** Opening Data shown block **

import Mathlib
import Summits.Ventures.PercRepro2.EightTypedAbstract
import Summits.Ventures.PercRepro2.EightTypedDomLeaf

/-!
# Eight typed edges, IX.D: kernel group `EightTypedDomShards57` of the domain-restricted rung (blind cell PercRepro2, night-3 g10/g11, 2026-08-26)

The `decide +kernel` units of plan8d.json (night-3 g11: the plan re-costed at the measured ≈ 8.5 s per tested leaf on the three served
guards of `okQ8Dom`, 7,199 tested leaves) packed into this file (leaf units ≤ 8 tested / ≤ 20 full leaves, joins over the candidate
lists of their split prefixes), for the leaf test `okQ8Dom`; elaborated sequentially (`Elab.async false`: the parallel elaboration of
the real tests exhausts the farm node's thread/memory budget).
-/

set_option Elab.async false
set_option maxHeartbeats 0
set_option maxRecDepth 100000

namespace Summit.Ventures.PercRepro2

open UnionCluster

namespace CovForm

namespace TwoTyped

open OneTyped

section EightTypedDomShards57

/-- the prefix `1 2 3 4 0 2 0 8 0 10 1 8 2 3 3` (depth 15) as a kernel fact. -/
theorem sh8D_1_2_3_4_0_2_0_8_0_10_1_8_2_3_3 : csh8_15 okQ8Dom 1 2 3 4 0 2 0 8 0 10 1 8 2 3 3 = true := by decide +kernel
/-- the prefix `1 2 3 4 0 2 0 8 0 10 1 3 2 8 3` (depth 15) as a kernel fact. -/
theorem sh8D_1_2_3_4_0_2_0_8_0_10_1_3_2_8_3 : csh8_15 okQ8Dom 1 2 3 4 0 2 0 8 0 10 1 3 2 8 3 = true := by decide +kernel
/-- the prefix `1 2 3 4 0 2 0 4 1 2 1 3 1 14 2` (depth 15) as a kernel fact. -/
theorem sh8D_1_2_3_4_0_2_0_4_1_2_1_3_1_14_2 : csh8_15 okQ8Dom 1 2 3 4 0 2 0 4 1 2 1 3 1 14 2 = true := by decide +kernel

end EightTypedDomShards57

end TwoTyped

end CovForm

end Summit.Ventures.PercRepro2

** Closing Data shown block **
** Opening Data shown block **

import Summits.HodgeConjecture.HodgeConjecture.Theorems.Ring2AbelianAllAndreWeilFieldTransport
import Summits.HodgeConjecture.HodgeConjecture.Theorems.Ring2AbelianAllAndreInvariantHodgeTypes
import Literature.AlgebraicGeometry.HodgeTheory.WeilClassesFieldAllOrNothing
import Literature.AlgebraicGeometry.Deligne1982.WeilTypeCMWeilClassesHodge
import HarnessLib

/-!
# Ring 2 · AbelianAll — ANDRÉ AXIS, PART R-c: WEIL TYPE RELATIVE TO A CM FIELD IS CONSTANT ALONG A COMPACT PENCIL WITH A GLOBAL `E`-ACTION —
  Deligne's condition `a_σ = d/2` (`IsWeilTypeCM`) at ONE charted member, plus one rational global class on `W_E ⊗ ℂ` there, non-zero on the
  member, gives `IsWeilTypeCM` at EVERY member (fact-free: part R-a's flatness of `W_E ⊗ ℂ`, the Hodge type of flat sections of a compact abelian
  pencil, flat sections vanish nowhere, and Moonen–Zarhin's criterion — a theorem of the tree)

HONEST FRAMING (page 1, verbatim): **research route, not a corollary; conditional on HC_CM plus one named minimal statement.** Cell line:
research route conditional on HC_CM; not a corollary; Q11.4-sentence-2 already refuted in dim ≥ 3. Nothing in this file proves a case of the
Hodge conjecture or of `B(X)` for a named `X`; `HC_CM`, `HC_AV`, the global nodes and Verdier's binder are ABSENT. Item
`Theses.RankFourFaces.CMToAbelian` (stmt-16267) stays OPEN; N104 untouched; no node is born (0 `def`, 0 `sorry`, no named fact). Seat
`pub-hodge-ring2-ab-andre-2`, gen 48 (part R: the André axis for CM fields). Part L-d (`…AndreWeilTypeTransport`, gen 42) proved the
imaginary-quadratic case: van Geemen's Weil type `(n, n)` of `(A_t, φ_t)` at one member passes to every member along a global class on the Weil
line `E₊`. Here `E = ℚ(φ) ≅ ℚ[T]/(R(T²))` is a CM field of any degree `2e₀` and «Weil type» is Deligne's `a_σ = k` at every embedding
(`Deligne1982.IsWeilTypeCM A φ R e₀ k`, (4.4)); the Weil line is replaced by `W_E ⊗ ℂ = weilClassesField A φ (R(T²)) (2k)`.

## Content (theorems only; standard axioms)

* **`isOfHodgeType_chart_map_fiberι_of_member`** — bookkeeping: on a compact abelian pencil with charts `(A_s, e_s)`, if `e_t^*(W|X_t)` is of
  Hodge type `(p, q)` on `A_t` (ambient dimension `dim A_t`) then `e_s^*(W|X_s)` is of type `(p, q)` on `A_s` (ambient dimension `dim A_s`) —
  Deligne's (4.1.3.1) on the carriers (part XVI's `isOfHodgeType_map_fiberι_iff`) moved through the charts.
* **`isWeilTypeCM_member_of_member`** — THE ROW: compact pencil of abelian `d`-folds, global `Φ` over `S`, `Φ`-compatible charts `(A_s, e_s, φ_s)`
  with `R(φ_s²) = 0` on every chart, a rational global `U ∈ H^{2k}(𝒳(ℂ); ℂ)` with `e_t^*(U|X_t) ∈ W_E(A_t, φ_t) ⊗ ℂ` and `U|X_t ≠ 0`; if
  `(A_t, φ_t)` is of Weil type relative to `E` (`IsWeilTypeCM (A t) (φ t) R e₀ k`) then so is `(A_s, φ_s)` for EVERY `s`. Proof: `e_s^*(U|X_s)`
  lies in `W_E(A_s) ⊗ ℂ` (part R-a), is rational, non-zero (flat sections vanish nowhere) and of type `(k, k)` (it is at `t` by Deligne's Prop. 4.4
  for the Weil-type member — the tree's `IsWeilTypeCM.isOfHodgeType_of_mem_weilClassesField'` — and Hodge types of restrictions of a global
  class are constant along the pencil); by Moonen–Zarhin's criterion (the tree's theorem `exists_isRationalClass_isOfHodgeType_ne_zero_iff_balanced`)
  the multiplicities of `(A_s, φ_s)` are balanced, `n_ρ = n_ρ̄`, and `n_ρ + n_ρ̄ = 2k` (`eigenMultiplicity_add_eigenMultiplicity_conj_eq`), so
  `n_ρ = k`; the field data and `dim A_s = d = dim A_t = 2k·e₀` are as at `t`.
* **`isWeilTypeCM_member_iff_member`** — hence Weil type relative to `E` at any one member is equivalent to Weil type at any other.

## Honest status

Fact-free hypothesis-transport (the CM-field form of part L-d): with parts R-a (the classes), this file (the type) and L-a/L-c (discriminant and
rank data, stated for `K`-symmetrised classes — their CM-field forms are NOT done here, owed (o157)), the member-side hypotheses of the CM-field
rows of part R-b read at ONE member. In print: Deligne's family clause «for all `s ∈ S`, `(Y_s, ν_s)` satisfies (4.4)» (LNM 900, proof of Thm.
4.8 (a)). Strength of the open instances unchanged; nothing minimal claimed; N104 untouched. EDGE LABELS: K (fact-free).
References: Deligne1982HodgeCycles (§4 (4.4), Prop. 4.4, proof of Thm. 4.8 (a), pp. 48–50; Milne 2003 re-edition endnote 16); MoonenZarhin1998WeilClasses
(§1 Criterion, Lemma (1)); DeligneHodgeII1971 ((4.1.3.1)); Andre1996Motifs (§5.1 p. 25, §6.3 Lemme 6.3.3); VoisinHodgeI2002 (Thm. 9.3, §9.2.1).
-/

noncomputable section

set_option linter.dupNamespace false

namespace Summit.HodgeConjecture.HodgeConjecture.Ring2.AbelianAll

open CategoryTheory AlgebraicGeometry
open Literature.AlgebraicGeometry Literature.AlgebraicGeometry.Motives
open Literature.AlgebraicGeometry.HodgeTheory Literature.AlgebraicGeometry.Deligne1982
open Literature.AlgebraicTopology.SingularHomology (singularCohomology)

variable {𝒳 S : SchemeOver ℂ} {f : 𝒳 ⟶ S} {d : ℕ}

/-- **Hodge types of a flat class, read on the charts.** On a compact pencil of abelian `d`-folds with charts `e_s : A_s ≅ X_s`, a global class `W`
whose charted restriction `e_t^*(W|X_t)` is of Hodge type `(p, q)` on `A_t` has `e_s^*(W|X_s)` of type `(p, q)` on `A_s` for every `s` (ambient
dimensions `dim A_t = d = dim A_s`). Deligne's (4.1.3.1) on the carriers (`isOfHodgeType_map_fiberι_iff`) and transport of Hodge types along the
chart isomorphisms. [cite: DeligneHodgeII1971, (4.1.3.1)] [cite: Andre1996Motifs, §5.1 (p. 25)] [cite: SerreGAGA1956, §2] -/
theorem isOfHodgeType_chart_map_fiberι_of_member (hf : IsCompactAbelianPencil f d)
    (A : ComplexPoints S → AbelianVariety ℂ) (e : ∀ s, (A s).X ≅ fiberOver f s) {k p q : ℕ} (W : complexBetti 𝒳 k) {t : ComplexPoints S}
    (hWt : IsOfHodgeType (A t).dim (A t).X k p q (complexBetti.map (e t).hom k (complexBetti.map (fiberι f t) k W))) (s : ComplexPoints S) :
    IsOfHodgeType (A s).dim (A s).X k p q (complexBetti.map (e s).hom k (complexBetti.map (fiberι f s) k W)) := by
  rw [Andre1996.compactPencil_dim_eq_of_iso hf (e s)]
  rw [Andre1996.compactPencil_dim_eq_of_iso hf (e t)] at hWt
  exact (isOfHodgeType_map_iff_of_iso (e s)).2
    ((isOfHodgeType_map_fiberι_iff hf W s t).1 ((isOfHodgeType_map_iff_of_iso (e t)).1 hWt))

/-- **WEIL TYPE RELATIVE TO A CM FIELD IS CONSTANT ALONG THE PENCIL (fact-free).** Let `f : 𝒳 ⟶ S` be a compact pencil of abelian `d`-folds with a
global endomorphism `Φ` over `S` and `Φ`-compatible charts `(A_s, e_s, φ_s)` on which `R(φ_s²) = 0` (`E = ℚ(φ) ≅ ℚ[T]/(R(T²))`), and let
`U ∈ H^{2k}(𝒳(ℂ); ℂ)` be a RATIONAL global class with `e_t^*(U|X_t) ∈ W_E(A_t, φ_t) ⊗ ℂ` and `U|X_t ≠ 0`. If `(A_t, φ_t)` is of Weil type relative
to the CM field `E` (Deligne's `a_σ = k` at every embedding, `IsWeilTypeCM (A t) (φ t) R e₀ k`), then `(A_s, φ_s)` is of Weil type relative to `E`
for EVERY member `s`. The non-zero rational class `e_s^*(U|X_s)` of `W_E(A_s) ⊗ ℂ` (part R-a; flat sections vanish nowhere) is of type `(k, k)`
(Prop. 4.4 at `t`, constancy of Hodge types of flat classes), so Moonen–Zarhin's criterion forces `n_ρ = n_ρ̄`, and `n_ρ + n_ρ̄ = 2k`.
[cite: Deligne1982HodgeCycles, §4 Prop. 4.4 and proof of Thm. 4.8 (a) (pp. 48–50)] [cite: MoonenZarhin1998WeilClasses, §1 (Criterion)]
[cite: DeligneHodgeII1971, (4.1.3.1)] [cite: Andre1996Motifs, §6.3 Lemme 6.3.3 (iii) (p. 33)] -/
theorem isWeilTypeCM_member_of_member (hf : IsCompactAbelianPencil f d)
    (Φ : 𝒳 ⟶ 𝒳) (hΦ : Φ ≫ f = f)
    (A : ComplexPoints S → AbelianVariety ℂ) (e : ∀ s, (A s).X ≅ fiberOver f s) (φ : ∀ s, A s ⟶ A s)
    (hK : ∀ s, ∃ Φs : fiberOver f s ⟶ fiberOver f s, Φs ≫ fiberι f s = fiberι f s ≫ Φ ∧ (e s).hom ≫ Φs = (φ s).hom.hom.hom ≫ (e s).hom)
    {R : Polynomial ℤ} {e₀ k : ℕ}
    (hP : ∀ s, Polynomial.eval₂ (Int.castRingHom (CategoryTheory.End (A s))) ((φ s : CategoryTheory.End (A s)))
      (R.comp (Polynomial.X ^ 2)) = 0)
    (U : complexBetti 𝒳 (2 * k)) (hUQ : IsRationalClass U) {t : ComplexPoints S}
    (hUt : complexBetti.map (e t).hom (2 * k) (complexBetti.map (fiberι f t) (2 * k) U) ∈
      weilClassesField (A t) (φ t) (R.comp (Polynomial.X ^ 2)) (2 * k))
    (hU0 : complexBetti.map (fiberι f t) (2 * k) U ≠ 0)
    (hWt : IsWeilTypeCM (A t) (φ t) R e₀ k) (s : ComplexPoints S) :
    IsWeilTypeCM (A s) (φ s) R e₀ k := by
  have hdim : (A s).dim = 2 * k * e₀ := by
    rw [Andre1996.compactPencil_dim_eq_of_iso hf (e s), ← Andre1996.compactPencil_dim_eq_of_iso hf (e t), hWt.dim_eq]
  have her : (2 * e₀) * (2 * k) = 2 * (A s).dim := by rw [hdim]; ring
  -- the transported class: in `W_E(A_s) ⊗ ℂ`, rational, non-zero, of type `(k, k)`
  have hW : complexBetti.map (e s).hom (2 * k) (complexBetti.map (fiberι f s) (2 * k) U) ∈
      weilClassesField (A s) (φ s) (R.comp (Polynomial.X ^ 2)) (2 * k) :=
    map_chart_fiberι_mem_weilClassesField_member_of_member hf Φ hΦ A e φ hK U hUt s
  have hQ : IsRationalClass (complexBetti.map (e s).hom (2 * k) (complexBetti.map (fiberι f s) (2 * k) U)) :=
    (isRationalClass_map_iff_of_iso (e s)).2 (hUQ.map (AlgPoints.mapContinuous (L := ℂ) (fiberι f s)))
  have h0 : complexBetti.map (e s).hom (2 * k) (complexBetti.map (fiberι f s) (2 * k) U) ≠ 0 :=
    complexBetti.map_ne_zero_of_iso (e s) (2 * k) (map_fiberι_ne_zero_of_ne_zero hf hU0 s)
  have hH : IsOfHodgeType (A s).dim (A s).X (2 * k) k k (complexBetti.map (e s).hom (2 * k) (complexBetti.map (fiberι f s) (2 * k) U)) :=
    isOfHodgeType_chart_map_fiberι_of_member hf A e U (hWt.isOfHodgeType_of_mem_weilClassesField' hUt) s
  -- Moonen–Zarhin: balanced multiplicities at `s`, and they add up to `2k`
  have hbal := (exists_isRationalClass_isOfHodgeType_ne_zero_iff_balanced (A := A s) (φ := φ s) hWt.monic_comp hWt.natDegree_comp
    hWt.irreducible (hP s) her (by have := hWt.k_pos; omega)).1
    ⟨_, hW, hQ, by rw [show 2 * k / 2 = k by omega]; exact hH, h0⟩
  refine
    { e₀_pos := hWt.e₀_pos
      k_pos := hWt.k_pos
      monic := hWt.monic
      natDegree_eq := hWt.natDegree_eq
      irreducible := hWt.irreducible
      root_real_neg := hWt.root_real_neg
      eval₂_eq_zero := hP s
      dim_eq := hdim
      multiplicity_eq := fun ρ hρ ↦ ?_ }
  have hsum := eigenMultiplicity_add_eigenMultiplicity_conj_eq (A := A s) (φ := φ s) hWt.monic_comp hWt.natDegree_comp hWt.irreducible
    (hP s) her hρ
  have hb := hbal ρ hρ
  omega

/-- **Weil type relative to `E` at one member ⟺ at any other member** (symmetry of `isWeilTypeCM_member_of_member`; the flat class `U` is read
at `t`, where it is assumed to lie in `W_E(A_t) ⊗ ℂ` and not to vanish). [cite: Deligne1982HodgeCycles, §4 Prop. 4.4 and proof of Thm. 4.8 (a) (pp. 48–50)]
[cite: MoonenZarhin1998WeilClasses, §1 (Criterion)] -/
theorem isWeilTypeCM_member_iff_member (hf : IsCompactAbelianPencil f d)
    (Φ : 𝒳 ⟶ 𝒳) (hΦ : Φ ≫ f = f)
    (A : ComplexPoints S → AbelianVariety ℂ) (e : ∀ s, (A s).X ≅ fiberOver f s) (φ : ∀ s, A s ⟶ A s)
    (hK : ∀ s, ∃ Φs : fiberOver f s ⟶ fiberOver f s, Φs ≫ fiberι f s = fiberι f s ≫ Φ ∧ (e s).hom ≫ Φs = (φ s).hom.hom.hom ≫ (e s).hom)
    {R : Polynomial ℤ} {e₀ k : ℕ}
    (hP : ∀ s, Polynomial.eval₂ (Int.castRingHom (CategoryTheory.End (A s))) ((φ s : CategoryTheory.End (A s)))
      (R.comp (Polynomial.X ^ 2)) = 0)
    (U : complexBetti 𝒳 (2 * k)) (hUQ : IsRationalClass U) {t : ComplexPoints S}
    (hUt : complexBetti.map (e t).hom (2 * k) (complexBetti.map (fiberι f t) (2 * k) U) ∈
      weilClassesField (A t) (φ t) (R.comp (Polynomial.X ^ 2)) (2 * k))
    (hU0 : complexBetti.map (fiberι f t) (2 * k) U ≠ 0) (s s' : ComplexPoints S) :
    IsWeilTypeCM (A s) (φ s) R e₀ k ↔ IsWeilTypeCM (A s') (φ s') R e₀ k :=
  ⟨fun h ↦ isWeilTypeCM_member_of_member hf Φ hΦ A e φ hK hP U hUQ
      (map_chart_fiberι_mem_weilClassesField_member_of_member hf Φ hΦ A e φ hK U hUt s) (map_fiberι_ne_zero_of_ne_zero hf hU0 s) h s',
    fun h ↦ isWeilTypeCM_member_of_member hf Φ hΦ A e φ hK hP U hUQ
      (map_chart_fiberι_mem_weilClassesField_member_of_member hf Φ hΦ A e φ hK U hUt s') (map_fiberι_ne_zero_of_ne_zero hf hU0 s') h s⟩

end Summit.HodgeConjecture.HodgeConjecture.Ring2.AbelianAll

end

** Closing Data shown block **

Task statement: Tally the lines of the listing that include "kernel". Nothing but the resulting number should be returned.

Worked solution: 8